=== MATERIAL PROVIDED ===

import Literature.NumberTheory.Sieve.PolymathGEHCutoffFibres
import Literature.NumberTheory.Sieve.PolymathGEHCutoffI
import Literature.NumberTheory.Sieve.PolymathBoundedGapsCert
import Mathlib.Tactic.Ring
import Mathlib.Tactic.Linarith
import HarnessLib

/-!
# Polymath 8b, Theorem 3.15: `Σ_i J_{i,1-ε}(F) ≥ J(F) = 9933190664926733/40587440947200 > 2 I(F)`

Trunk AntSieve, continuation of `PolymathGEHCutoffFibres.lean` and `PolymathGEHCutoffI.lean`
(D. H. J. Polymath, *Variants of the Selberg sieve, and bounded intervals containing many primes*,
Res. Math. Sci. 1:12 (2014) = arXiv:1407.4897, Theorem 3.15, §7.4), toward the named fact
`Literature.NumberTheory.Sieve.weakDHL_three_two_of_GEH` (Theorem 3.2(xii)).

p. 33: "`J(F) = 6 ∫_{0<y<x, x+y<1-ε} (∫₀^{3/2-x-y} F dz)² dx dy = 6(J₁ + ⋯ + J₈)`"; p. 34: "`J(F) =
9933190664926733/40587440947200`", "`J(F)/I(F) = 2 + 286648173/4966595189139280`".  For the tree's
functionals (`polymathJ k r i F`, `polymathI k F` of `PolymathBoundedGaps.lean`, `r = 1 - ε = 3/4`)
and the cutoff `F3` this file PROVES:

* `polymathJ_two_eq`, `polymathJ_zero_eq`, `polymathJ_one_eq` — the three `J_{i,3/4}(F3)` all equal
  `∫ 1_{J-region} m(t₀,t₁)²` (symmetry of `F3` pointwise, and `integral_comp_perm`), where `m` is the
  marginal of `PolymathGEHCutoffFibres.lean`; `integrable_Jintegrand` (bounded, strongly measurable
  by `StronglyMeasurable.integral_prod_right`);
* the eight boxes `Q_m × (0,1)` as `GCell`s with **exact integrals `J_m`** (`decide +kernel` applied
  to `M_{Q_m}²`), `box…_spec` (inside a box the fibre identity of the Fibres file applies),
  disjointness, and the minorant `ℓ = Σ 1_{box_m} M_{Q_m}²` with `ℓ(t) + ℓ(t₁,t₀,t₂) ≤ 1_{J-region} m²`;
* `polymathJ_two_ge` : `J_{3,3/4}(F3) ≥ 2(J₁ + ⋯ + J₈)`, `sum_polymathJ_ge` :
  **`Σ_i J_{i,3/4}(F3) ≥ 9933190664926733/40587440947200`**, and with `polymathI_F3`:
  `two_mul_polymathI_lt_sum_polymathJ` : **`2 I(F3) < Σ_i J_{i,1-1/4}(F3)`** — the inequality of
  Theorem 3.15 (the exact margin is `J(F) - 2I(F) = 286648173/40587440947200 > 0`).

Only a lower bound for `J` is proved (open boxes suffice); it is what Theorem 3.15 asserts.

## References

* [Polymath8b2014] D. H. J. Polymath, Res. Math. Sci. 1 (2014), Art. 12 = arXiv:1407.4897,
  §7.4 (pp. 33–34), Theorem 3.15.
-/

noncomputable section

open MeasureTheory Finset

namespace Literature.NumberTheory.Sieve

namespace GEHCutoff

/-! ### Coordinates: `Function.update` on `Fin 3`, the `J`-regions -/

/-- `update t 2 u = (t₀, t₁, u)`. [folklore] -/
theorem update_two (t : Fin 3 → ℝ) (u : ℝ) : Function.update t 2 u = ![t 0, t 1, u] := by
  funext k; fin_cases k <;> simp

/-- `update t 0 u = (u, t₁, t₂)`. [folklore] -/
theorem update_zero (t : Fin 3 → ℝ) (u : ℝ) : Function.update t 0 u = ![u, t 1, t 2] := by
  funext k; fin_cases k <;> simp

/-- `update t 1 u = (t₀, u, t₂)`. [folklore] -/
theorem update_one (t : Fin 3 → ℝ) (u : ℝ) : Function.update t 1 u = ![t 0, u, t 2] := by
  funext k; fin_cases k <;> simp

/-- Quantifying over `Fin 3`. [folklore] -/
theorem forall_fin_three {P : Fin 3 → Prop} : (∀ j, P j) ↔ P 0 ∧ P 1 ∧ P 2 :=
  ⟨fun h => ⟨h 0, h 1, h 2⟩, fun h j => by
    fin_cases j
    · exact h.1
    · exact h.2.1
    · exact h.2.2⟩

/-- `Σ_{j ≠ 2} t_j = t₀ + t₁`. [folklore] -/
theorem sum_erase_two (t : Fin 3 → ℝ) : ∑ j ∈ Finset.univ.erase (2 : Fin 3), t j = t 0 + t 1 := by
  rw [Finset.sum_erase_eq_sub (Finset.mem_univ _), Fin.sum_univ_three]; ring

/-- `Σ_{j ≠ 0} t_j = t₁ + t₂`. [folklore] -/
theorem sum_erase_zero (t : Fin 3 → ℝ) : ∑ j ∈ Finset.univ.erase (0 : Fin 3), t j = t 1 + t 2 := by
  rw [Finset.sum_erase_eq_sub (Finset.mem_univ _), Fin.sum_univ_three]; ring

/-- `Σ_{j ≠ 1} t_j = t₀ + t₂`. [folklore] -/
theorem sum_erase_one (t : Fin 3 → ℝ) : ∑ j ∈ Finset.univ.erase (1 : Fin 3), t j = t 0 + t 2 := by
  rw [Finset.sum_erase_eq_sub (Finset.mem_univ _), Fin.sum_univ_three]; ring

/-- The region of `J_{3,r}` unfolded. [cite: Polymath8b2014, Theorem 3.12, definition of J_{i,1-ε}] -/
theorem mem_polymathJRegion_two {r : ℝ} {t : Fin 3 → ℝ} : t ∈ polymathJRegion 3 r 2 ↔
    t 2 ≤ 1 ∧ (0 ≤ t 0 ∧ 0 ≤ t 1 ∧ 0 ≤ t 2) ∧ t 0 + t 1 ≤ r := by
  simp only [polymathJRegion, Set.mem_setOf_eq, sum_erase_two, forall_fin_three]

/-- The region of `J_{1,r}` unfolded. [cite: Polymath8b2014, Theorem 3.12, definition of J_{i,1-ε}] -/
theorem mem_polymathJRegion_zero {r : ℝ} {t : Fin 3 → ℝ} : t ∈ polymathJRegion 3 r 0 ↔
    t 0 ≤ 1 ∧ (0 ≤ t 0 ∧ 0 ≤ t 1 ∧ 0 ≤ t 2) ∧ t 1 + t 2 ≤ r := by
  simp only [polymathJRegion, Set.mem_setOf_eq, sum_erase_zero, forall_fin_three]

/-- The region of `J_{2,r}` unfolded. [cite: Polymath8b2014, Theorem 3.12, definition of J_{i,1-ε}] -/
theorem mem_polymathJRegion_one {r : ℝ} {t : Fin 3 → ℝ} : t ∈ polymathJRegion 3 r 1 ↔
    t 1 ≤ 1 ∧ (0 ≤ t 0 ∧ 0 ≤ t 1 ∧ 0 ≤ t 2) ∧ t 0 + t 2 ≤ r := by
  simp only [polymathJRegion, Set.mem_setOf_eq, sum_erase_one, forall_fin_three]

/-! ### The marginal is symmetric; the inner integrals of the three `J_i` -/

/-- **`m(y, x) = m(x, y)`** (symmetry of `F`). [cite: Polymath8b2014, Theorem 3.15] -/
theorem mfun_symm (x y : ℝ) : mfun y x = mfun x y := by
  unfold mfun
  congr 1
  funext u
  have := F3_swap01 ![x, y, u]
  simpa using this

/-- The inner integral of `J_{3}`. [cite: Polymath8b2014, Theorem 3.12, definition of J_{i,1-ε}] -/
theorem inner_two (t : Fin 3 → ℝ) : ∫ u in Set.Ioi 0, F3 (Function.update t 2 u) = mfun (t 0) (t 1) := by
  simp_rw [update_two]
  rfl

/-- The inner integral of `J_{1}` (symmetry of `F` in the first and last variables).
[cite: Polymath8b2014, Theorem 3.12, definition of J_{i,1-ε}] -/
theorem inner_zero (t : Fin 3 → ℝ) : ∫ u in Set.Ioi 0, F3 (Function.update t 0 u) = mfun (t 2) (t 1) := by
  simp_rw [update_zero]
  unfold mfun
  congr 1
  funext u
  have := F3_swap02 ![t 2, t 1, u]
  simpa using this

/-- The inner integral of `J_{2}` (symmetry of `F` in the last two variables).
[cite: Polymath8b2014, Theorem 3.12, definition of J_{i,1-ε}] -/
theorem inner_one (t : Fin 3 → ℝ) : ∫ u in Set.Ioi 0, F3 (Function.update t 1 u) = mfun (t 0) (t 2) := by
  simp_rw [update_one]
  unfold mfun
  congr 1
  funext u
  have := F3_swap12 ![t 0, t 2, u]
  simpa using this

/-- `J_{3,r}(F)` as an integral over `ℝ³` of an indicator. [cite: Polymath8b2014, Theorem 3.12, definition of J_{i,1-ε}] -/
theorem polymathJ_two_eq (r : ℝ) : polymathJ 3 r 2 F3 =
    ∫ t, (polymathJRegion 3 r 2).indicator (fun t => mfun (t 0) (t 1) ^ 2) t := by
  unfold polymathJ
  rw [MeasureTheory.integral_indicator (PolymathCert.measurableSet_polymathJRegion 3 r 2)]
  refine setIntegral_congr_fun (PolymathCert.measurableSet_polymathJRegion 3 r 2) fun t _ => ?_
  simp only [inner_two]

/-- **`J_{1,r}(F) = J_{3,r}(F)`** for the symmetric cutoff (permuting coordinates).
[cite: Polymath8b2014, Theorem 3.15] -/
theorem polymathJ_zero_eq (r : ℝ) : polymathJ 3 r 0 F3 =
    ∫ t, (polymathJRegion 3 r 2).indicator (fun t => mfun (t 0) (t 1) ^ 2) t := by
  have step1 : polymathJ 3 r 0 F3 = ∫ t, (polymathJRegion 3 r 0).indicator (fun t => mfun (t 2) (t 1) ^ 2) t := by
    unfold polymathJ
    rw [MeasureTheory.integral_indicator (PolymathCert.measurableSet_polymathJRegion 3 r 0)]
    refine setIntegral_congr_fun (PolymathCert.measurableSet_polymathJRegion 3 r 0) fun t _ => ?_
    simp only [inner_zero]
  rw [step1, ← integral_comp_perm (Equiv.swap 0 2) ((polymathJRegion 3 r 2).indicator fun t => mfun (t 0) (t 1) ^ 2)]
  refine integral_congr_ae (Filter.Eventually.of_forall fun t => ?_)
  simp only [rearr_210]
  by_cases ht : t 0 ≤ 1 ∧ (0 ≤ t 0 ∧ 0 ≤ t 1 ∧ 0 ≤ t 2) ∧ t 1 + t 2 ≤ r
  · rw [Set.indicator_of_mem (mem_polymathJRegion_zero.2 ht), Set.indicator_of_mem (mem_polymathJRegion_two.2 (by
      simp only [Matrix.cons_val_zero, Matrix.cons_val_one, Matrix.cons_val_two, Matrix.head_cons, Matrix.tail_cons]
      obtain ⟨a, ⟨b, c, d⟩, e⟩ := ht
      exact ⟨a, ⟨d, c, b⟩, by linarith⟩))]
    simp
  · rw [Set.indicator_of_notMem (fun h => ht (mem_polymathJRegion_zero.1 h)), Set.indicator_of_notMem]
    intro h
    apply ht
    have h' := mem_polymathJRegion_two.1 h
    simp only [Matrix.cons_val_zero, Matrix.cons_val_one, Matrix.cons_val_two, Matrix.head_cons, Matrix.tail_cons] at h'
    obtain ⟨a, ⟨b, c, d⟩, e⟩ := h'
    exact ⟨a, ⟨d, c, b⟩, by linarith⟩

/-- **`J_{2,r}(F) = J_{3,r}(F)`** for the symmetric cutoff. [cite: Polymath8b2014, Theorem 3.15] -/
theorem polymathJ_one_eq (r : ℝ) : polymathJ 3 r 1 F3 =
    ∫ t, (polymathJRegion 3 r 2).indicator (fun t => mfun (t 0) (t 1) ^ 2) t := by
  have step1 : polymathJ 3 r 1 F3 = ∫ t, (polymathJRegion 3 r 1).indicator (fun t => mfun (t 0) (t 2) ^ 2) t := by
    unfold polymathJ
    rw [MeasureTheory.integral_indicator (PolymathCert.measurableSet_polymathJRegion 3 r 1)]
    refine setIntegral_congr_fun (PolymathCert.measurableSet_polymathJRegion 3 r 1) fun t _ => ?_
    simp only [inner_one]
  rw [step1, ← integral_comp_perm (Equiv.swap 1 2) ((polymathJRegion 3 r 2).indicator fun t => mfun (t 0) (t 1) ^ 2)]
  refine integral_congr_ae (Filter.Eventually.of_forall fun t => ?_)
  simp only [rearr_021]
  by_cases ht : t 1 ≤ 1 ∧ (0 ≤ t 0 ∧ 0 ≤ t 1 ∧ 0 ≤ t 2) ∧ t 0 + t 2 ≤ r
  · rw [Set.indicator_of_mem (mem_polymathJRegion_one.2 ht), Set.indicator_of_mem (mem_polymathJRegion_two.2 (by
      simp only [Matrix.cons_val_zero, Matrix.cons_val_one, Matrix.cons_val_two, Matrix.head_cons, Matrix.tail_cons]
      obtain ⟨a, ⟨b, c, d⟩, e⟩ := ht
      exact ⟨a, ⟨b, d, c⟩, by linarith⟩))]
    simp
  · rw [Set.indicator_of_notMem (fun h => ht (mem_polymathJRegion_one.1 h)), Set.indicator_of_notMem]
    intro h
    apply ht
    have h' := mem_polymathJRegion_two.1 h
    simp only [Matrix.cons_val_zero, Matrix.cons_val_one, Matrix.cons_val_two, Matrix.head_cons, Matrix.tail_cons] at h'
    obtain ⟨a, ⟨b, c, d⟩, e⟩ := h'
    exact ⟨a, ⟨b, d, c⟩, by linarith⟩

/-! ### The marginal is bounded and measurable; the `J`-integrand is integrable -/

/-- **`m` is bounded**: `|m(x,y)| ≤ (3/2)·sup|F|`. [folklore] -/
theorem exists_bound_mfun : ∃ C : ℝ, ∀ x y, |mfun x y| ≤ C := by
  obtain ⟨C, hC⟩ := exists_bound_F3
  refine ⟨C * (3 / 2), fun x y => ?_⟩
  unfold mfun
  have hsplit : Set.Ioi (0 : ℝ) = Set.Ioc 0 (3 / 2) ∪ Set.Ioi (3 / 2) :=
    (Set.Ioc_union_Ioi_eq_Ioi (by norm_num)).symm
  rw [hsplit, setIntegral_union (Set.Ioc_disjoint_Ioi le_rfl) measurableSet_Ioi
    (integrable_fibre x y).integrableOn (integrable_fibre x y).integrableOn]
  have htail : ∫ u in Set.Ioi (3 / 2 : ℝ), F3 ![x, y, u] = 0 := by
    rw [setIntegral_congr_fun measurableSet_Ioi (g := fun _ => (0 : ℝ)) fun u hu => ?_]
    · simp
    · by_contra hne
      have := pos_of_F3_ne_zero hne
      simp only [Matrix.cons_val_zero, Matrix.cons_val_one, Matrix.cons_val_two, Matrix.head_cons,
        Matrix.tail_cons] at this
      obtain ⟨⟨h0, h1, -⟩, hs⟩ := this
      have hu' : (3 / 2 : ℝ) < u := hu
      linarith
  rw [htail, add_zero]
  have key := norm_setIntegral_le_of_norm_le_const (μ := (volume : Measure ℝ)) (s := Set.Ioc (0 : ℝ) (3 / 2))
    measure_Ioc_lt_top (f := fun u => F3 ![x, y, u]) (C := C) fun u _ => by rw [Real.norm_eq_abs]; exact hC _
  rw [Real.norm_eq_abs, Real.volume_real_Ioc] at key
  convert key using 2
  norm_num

===

### EXERCISE DIRECTIONS
Return only the number of lines in the preceding records that contain the string "over".

### RESULT OF THIS TASK
2